Seeing the Oaks go is just one of the painful consequences. We lost Oaks that were huge back in the 50s when I was a kid. Lost none in ‘80 and I thought that was really a bad summer. Lost trees in ‘11 and ‘12 then again in ‘18 up on the hill when we had so much rain and wind, they blew over. Small tornado got some others. Some of those trees had stood probably since before 1900. There has been one of those outstanding climbing trees on the hill at the home place. Almost like a Live Oak but I call it a Water Oak with tiny leaves. Great spreading branches that will hold a porch swing 25 or more feet from the trunk without sagging. It was a great place to hang out, high up in the branches, when I was a troubled and restless teen.

I often wonder what this country was like when people settled and cleared it. How did they get rid of so many stumps let alone cutting and disposing of all the trees? There were no dozers of course. All hand work and teams of mules and horses. I just filled a big hole down front and I have no idea where it came from. Like a sinkhole but we just don’t have that. I wonder if it was a big tree stump hole or hog wallow. 30’ in diameter and about 6’ deep.

There are hillocks out in pastures all over this country. Some said they were mounds from Indian camps. They are just places where brush was pushed up, burned and rotted.

I see in the history column of the paper where the first bales of cotton were brought in this time 100 years ago.

“The first load of cotton from this season’s crop, marketed in the county was brought in Tuesday afternoon by Charlie Knight of Redland, and sold to McDonald and Matthews of this city for eight cents [a pound] in the seed.

The load weighed 1,500 pounds and with an added premium of “$66.75 donated to the grower by the businessmen of the city, brought Knight the sum of $181.75.

J.D. (Daddy) Grimes, of Sadie also in the river bottom, has been one of the first to market for many years but was two days late since his pickers quit him, just before he had completed picking the load oon account of the hot weather.”

Big doings for 1922. Stories just like this from all across the nation in our local histories. That was “only” 100 years ago, 70% of my lifetime, hard to believe. 30 years seems hardly worth the mention now.

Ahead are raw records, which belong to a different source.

import Mathlib
import Summits.KontsevichZagierPeriods.Zeta5Search.Families.BasicGrowthMaximum
import Summits.KontsevichZagierPeriods.Zeta5Search.Families.BasicGrowthScaling
import HarnessLib

/-!
# ζ(5) search — Families: a maximiser satisfies the SCALING EQUATIONS — strong capacity duality `M_σ = min_B ∏ B^B`

HONEST FRAMING: systematic search; no irrationality claim unless certified.  STRUCTURAL facts about the size of
Brown's basic cellular integrals [Brown2016, §1.5 (1.3)–(1.4)] (seat P2, Families layer); nothing about the
arithmetic of any zeta value.

`Families/BasicGrowthMaximum.lean`: for a bijective convergent seating the growth constant `M_σ = sup_S f_σ` is
attained at some `t* ∈ S`.  `Families/BasicGrowthScaling.lean`: a point satisfying the scaling (Sinkhorn) equations
`IsScaling σ t : ∀ w, Σ_{e ∋ w} g_w/len_e = 1` realises `M_σ` and its plan attains the weak-duality bound.  This file
closes the circle with the CALCULUS step:
* `gapF σ g = ∏_w g_w / ∏_e Σ_{w ∈ span e} g_w` — Brown's function as a function of a free POSITIVE gap vector
  (`fSigma_eq_gapF`); it is homogeneous of degree `0` (`gapF_smul`: `ℓ + 1` gaps against `ℓ + 1` finite edges) and
  every positive gap vector is realised, after normalisation, by a point of the simplex (`exists_gapN_eq_div`), so
  `gapF ≤ M_σ` on the whole open orthant (`gapF_le_fSup`);
* **`isScaling_of_fSigma_eq_fSup`** — at a maximiser `t*` the scaling equations hold: vary ONE gap `g_{w₀} ↦ x`
  (leaving the simplex, which homogeneity permits), the one-variable function
  `ψ(x) = log x + Σ_{w ≠ w₀} log g_w − Σ_e log(a_e x + R_e)` (`a_e = [w₀ ∈ span e]`) is `log gapF` there, has a local
  maximum at `x₀ = g_{w₀}`, and Fermat (`IsLocalMax.hasDerivAt_eq_zero`) gives `1/x₀ = Σ_{e ∋ w₀} 1/len_e`;
* `isScaling_iff_fSigma_eq_fSup` — maximisers are exactly the scaling points; **`exists_isScaling`** — hence every
  bijective CONVERGENT seating has a scaling point, and
* **`exists_realTransport_eq_fSup`** / `exists_realTransport_exp_eq_fSup` — STRONG CAPACITY DUALITY:
  there is an admissible real transport plan `x` (non-negative, supported on (finite edge, spanned gap), unit row and
  column sums) with `∏_{i,w} x^x = M_σ`; combined with weak duality, `M_σ = min_x ∏ x^x = exp(−max_x H(x))`.
This is the variational description of the decay rate of Brown's basic cellular integrals observed numerically in
`HOME/pub-zeta5-p2/g4/` (Sinkhorn scaling), now a theorem for every convergent configuration.  Standard axioms only.
-/

noncomputable section

open MeasureTheory Set Finset Filter Topology

namespace Summit.KontsevichZagierPeriods.Zeta5Search.Families.Cellular

variable {ℓ : ℕ} (σ : Fin (ℓ + 3) → Fin (ℓ + 3))

/-! ### Brown's function on free gap vectors -/

/-- Brown's function as a function of a free gap vector: `∏_w g_w / ∏_e Σ_{w ∈ span e} g_w` (finite `σδ⁰`-edges). -/
def gapF (hσi : Function.Injective σ) (g : Fin (ℓ + 1) → ℝ) : ℝ :=
  (∏ w, g w) / ∏ e : SEdge σ, ∑ w ∈ (cellEdges σ hσi).span (Sum.inr e), g w

/-- On the open simplex `f_σ(t) = gapF (gaps of t)`. -/
theorem fSigma_eq_gapF (hσ : Function.Bijective σ) {t : Fin ℓ → ℝ} (ht : t ∈ openSimplex ℓ) :
    fSigma σ t = gapF σ hσ.1 (fun w => gapN t w) := by
  unfold fSigma gapF
  rw [prod_ef_succ_eq_prod_gapN, formDen_eq_prod_len σ hσ ht]
  congr 1
  exact Finset.prod_congr rfl fun e _ => (cellEdges σ hσ.1).len_eq_sum_gap t _

/-- `gapF` is positive on positive gap vectors. -/
theorem gapF_pos (hσi : Function.Injective σ) {g : Fin (ℓ + 1) → ℝ} (hg : ∀ w, 0 < g w) : 0 < gapF σ hσi g :=
  div_pos (Finset.prod_pos fun w _ => hg w)
    (Finset.prod_pos fun _ _ => Finset.sum_pos (fun w _ => hg w) ((cellEdges σ hσi).span_nonempty _))

/-- **Homogeneity of degree `0`**: `gapF (c · g) = gapF g` for `c ≠ 0` (there are as many gaps as finite edges). -/
theorem gapF_smul (hσ : Function.Bijective σ) {c : ℝ} (hc : c ≠ 0) (g : Fin (ℓ + 1) → ℝ) :
    gapF σ hσ.1 (fun w => c * g w) = gapF σ hσ.1 g := by
  unfold gapF
  have hnum : ∏ w : Fin (ℓ + 1), c * g w = c ^ (ℓ + 1) * ∏ w, g w := by
    rw [Finset.prod_mul_distrib, Finset.prod_const, Finset.card_univ, Fintype.card_fin]
  have hden : ∏ e : SEdge σ, ∑ w ∈ (cellEdges σ hσ.1).span (Sum.inr e), c * g w =
      c ^ (ℓ + 1) * ∏ e : SEdge σ, ∑ w ∈ (cellEdges σ hσ.1).span (Sum.inr e), g w := by
    simp only [← Finset.mul_sum]
    rw [Finset.prod_mul_distrib, Finset.prod_const, Finset.card_univ, card_sEdge σ hσ]
  rw [hnum, hden, mul_div_mul_left _ _ (pow_ne_zero _ hc)]

/-- **Realisation**: every positive gap vector, normalised to total length `1`, is the gap vector of a point of the
open simplex. -/
theorem exists_gapN_eq_div {g : Fin (ℓ + 1) → ℝ} (hg : ∀ w, 0 < g w) :
    ∃ t ∈ openSimplex ℓ, ∀ w : Fin (ℓ + 1), gapN t w = g w / ∑ w', g w' := by
  set S : ℝ := ∑ w', g w' with hS
  have hSpos : 0 < S := Finset.sum_pos (fun w _ => hg w) Finset.univ_nonempty
  set h : Fin ℓ → ℝ := fun j => g (Fin.castSucc j) / S with hh
  have hsumh : ∑ j, h j = (S - g (Fin.last ℓ)) / S := by
    simp only [hh, ← Finset.sum_div]
    congr 1
    rw [hS, Fin.sum_univ_castSucc]
    ring
  refine ⟨cumsum h, ?_, fun w => ?_⟩
  · rw [← Set.mem_preimage, preimage_cumsum_openSimplex]
    refine ⟨fun j => div_pos (hg _) hSpos, ?_⟩
    rw [hsumh, div_lt_one hSpos]
    linarith [hg (Fin.last ℓ)]
  · rcases Nat.lt_or_ge w.val ℓ with hw | hw
    · have := gapN_cumsum_lt h ⟨w.val, hw⟩
      simp only at this
      rw [this]
      rfl
    · have hwl : w = Fin.last ℓ := Fin.ext (by rw [Fin.val_last]; have := w.isLt; omega)
      rw [hwl, Fin.val_last, gapN_cumsum_last, hsumh]
      field_simp
      ring

/-- **`gapF ≤ M_σ` on the open positive orthant** (bijective seating). -/
theorem gapF_le_fSup (hσ : Function.Bijective σ) {g : Fin (ℓ + 1) → ℝ} (hg : ∀ w, 0 < g w) :
    gapF σ hσ.1 g ≤ fSup σ := by
  obtain ⟨t, ht, htg⟩ := exists_gapN_eq_div hg
  have hSpos : 0 < ∑ w', g w' := Finset.sum_pos (fun w _ => hg w) Finset.univ_nonempty
  have : gapF σ hσ.1 g = fSigma σ t := by
    rw [fSigma_eq_gapF σ hσ ht]
    simp only [htg, div_eq_inv_mul]
    exact (gapF_smul σ hσ (inv_ne_zero hSpos.ne') g).symm
  rw [this]
  exact fSigma_le_fSup σ hσ ht

/-! ### The one-gap variation and the scaling equations at a maximiser -/

/-- **A maximiser satisfies the scaling equations.**  If `f_σ(t) = M_σ` at a point of the open simplex (bijective
seating), then for every gap `w₀`: `Σ_{e : w₀ ∈ span e} gapN t w₀ / len_t(e) = 1`. -/
theorem isScaling_of_fSigma_eq_fSup (hσ : Function.Bijective σ) {t : Fin ℓ → ℝ} (ht : t ∈ openSimplex ℓ)
    (hmax : fSigma σ t = fSup σ) : IsScaling σ hσ.1 t := by
  classical
  intro w0
  set E := cellEdges σ hσ.1 with hE
  set g : Fin (ℓ + 1) → ℝ := fun w => gapN t w with hgdef
  have hg : ∀ w, 0 < g w := (mem_openSimplex_iff_gapN t).1 ht
  set x0 : ℝ := g w0 with hx0def
  have hx0 : 0 < x0 := hg w0
  -- data of the one-variable function
  set a : SEdge σ → ℝ := fun e => if w0 ∈ E.span (Sum.inr e) then 1 else 0 with hadef
  set R : SEdge σ → ℝ := fun e => ∑ w ∈ (E.span (Sum.inr e)).erase w0, g w with hRdef
  set C : ℝ := ∑ w ∈ univ.erase w0, Real.log (g w) with hCdef
  have hR : ∀ e, 0 ≤ R e := fun e => Finset.sum_nonneg fun w _ => (hg w).le
  -- the edge sums of the varied vector
  have hsumupd : ∀ (e : SEdge σ) (x : ℝ), ∑ w ∈ E.span (Sum.inr e), Function.update g w0 x w = a e * x + R e := by
    intro e x
    by_cases hw : w0 ∈ E.span (Sum.inr e)
    · rw [Finset.sum_update_of_mem hw, Finset.sdiff_singleton_eq_erase]
      simp only [hadef, hRdef, if_pos hw, one_mul]
    · have h1 : ∑ w ∈ E.span (Sum.inr e), Function.update g w0 x w = ∑ w ∈ E.span (Sum.inr e), g w :=
        Finset.sum_congr rfl fun w hw' => Function.update_of_ne (ne_of_mem_of_not_mem hw' hw) _ _
      rw [h1]
      simp only [hadef, hRdef, if_neg hw, zero_mul, zero_add, Finset.erase_eq_of_notMem hw]
  have hlen : ∀ e : SEdge σ, a e * x0 + R e = E.len t (Sum.inr e) := by
    intro e
    rw [← hsumupd e x0, E.len_eq_sum_gap]
    refine Finset.sum_congr rfl fun w _ => ?_
    rw [hx0def, Function.update_eq_self]
  have hlenpos : ∀ e : SEdge σ, 0 < E.len t (Sum.inr e) := fun e => E.len_pos ht _
  have haxR : ∀ (e : SEdge σ) {x : ℝ}, 0 < x → 0 < a e * x + R e := by
    intro e x hx
    by_cases hw : w0 ∈ E.span (Sum.inr e)
    · simp only [hadef, if_pos hw, one_mul]
      exact add_pos_of_pos_of_nonneg hx (hR e)
    · have : a e * x + R e = E.len t (Sum.inr e) := by
        rw [← hlen e]; simp only [hadef, if_neg hw, zero_mul]
      rw [this]; exact hlenpos e
  -- the one-variable function and its identification with `log gapF`
  set ψ : ℝ → ℝ := fun x => Real.log x + C - ∑ e : SEdge σ, Real.log (a e * x + R e) with hψdef
  have hψ : ∀ x : ℝ, 0 < x → ψ x = Real.log (gapF σ hσ.1 (Function.update g w0 x)) := by
    intro x hx
    have hupos : ∀ w, 0 < Function.update g w0 x w := fun w => by
      rcases eq_or_ne w w0 with rfl | hne
      · rwa [Function.update_self]
      · rw [Function.update_of_ne hne]; exact hg w
    unfold gapF
    rw [Real.log_div (Finset.prod_pos fun w _ => hupos w).ne'
      (Finset.prod_pos fun e _ => Finset.sum_pos (fun w _ => hupos w) (E.span_nonempty _)).ne',
      Real.log_prod fun w _ => (hupos w).ne',
      Real.log_prod fun e _ => (Finset.sum_pos (fun w _ => hupos w) (E.span_nonempty _)).ne']
    have h1 : ∑ w, Real.log (Function.update g w0 x w) = Real.log x + C := by
      rw [Finset.sum_eq_add_sum_sdiff_singleton_of_mem (Finset.mem_univ w0), Function.update_self,
        Finset.sdiff_singleton_eq_erase]
      congr 1
      exact Finset.sum_congr rfl fun w hw => by rw [Function.update_of_ne (Finset.ne_of_mem_erase hw)]
    have h2 : ∑ e : SEdge σ, Real.log (∑ w ∈ E.span (Sum.inr e), Function.update g w0 x w) =
        ∑ e : SEdge σ, Real.log (a e * x + R e) := Finset.sum_congr rfl fun e _ => by rw [hsumupd]
    rw [h1, h2]
  -- `ψ` has a local maximum at `x0`
  have hmaxψ : IsLocalMax ψ x0 := by
    refine Filter.eventually_of_mem (Ioi_mem_nhds hx0) fun x (hx : 0 < x) => ?_
    rw [hψ x hx, hψ x0 hx0]
    refine Real.log_le_log (gapF_pos σ hσ.1 fun w => ?_) ?_
    · rcases eq_or_ne w w0 with rfl | hne
      · rwa [Function.update_self]
      · rw [Function.update_of_ne hne]; exact hg w
    · have hself : Function.update g w0 x0 = g := by rw [hx0def]; exact Function.update_eq_self w0 g
      rw [hself, ← fSigma_eq_gapF σ hσ ht, hmax]
      refine gapF_le_fSup σ hσ fun w => ?_
      rcases eq_or_ne w w0 with rfl | hne
      · rwa [Function.update_self]
      · rw [Function.update_of_ne hne]; exact hg w
  -- its derivative at `x0`
  have hderiv : HasDerivAt ψ (x0⁻¹ - ∑ e : SEdge σ, a e / (a e * x0 + R e)) x0 := by
    have hsum : HasDerivAt (fun x => ∑ e : SEdge σ, Real.log (a e * x + R e))
        (∑ e : SEdge σ, a e / (a e * x0 + R e)) x0 := by
      refine HasDerivAt.fun_sum fun e _ => ?_
      have hlin : HasDerivAt (fun x => a e * x + R e) (a e * 1) x0 :=
        ((hasDerivAt_id x0).const_mul (a e)).add_const (R e)
      have := hlin.log (haxR e hx0).ne'
      simpa using this
    have h1 : HasDerivAt (fun x => Real.log x + C) x0⁻¹ x0 := (Real.hasDerivAt_log hx0.ne').add_const C
    exact h1.sub hsum
  have hzero := hmaxψ.hasDerivAt_eq_zero hderiv
  -- read off the scaling equation
  have hS : ∑ e : SEdge σ, a e / (a e * x0 + R e) =
      ∑ e ∈ univ.filter (fun e : SEdge σ => w0 ∈ E.span (Sum.inr e)), 1 / E.len t (Sum.inr e) := by
    rw [Finset.sum_filter]
    refine Finset.sum_congr rfl fun e _ => ?_
    rw [hlen e]
    by_cases hw : w0 ∈ E.span (Sum.inr e)
    · simp only [hadef, if_pos hw]
    · simp only [hadef, if_neg hw, zero_div]
  rw [hS] at hzero
  have hinv : ∑ e ∈ univ.filter (fun e : SEdge σ => w0 ∈ E.span (Sum.inr e)), 1 / E.len t (Sum.inr e) = x0⁻¹ := by
    linarith
  calc ∑ e ∈ univ.filter (fun e : SEdge σ => w0 ∈ E.span (Sum.inr e)), gapN t w0 / E.len t (Sum.inr e)
      = x0 * ∑ e ∈ univ.filter (fun e : SEdge σ => w0 ∈ E.span (Sum.inr e)), 1 / E.len t (Sum.inr e) := by
        rw [Finset.mul_sum]
        exact Finset.sum_congr rfl fun e _ => by rw [hx0def, hgdef, mul_one_div]
    _ = 1 := by rw [hinv, mul_inv_cancel₀ hx0.ne']

/-- A maximiser of `f_σ` on the open simplex is a scaling point. -/
theorem isScaling_of_isMaxOn (hσ : Function.Bijective σ) {t : Fin ℓ → ℝ} (ht : t ∈ openSimplex ℓ)
    (hmax : IsMaxOn (fSigma σ) (openSimplex ℓ) t) : IsScaling σ hσ.1 t :=
  isScaling_of_fSigma_eq_fSup σ hσ ht ((isMaxOn_iff_fSigma_eq_fSup σ hσ ht).1 hmax)

/-- **Maximisers are exactly the scaling points** (bijective seating). -/
theorem isScaling_iff_fSigma_eq_fSup (hσ : Function.Bijective σ) {t : Fin ℓ → ℝ} (ht : t ∈ openSimplex ℓ) :
    IsScaling σ hσ.1 t ↔ fSigma σ t = fSup σ :=
  ⟨fSigma_eq_fSup_of_isScaling σ hσ ht, isScaling_of_fSigma_eq_fSup σ hσ ht⟩

/-! ### Strong capacity duality for convergent seatings -/

/-- **Every bijective convergent seating has a scaling point.** -/
theorem exists_isScaling (hσ : Function.Bijective σ) (hc : Convergent σ) :
    ∃ t ∈ openSimplex ℓ, IsScaling σ hσ.1 t := by
  obtain ⟨t, ht, h⟩ := exists_fSigma_eq_fSup σ hσ hc
  exact ⟨t, ht, isScaling_of_fSigma_eq_fSup σ hσ ht h⟩

/-- **Strong capacity duality.**  For a bijective convergent seating there is an admissible real transport plan —
non-negative, supported on (finite `σδ⁰`-edge, spanned gap), unit row sums on the finite edges, unit column sums —
whose entropy bound is attained: `∏_{i,w} x^x = M_σ`.  With weak duality (`fSup_le_of_realTransport`), `M_σ` is the
MINIMUM of `∏ x^x = e^{−H(x)}` over admissible plans. -/
theorem exists_realTransport_eq_fSup (hσ : Function.Bijective σ) (hc : Convergent σ) :
    ∃ x : Fin (ℓ + 3) → Fin (ℓ + 1) → ℝ, (∀ i w, 0 ≤ x i w) ∧
      (∀ i w, x i w ≠ 0 → ((σ i).val ≠ ℓ + 2 ∧ (σ (i + 1)).val ≠ ℓ + 2) ∧
        min (σ i).val (σ (i + 1)).val ≤ w.val ∧ w.val < max (σ i).val (σ (i + 1)).val) ∧
      (∀ i, ((σ i).val ≠ ℓ + 2 ∧ (σ (i + 1)).val ≠ ℓ + 2) → ∑ w, x i w = 1) ∧
      (∀ w, ∑ i, x i w = 1) ∧
      ∏ i, ∏ w, x i w ^ x i w = fSup σ := by
  obtain ⟨t, ht, hS⟩ := exists_isScaling σ hσ hc
  exact ⟨pointPlan σ hσ.1 t, pointPlan_nonneg σ hσ.1 ht, pointPlan_supp σ hσ.1 t, pointPlan_row σ hσ.1 ht,
    pointPlan_col σ hσ.1 hS, prod_pointPlan_rpow_eq_fSup σ hσ ht hS⟩

/-- **Strong duality, entropy form**: `M_σ = exp(Σ_{i,w} x log x) = e^{−H(x)}` for some admissible plan `x`
(and `≤` for all of them, `fSup_le_exp_sum_mul_log`). -/
theorem exists_realTransport_exp_eq_fSup (hσ : Function.Bijective σ) (hc : Convergent σ) :
    ∃ x : Fin (ℓ + 3) → Fin (ℓ + 1) → ℝ, (∀ i w, 0 ≤ x i w) ∧
      (∀ i w, x i w ≠ 0 → ((σ i).val ≠ ℓ + 2 ∧ (σ (i + 1)).val ≠ ℓ + 2) ∧
        min (σ i).val (σ (i + 1)).val ≤ w.val ∧ w.val < max (σ i).val (σ (i + 1)).val) ∧
      (∀ i, ((σ i).val ≠ ℓ + 2 ∧ (σ (i + 1)).val ≠ ℓ + 2) → ∑ w, x i w = 1) ∧
      (∀ w, ∑ i, x i w = 1) ∧
      Real.exp (∑ i, ∑ w, x i w * Real.log (x i w)) = fSup σ := by
  obtain ⟨x, hx, hsupp, hrow, hcol, hval⟩ := exists_realTransport_eq_fSup σ hσ hc
  refine ⟨x, hx, hsupp, hrow, hcol, ?_⟩
  rw [← hval, Real.exp_sum]
  refine Finset.prod_congr rfl fun i _ => ?_
  rw [Real.exp_sum]
  exact Finset.prod_congr rfl fun w _ => (rpow_self_eq_exp_mul_log (hx i w)).symm

end Summit.KontsevichZagierPeriods.Zeta5Search.Families.Cellular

I don’t know of any cotton grown anywhere in the county now. Out here where I live there were once two gins in the little town that isn’t either anymore.

So much for my musings, it got too hot outside for me to stack concrete blocks for the Fall raised bed garden. More when the sun arcs a little more to the west.


58 posted on 08/29/2022 10:40:35 AM PDT by Sequoyah101 (Politicians are only marginally good at one thing, being politicians. Otherwise they are fools.)
[ Post Reply | Private Reply | To 53 | View Replies ]


To: Sequoyah101

The sea breeze front is headed our way. Maybe we will get a quarter inch or so. Anytime I see a field around here surrounded by timber I wonder how much effort it took back in the day to create that field. Trees were mostly a nuisance as they wanted land to cultivate. Once the railroads came in, they could haul the lumber off to cities over the horizon. Cotton left here around 1900. Boll weevils, I suspect.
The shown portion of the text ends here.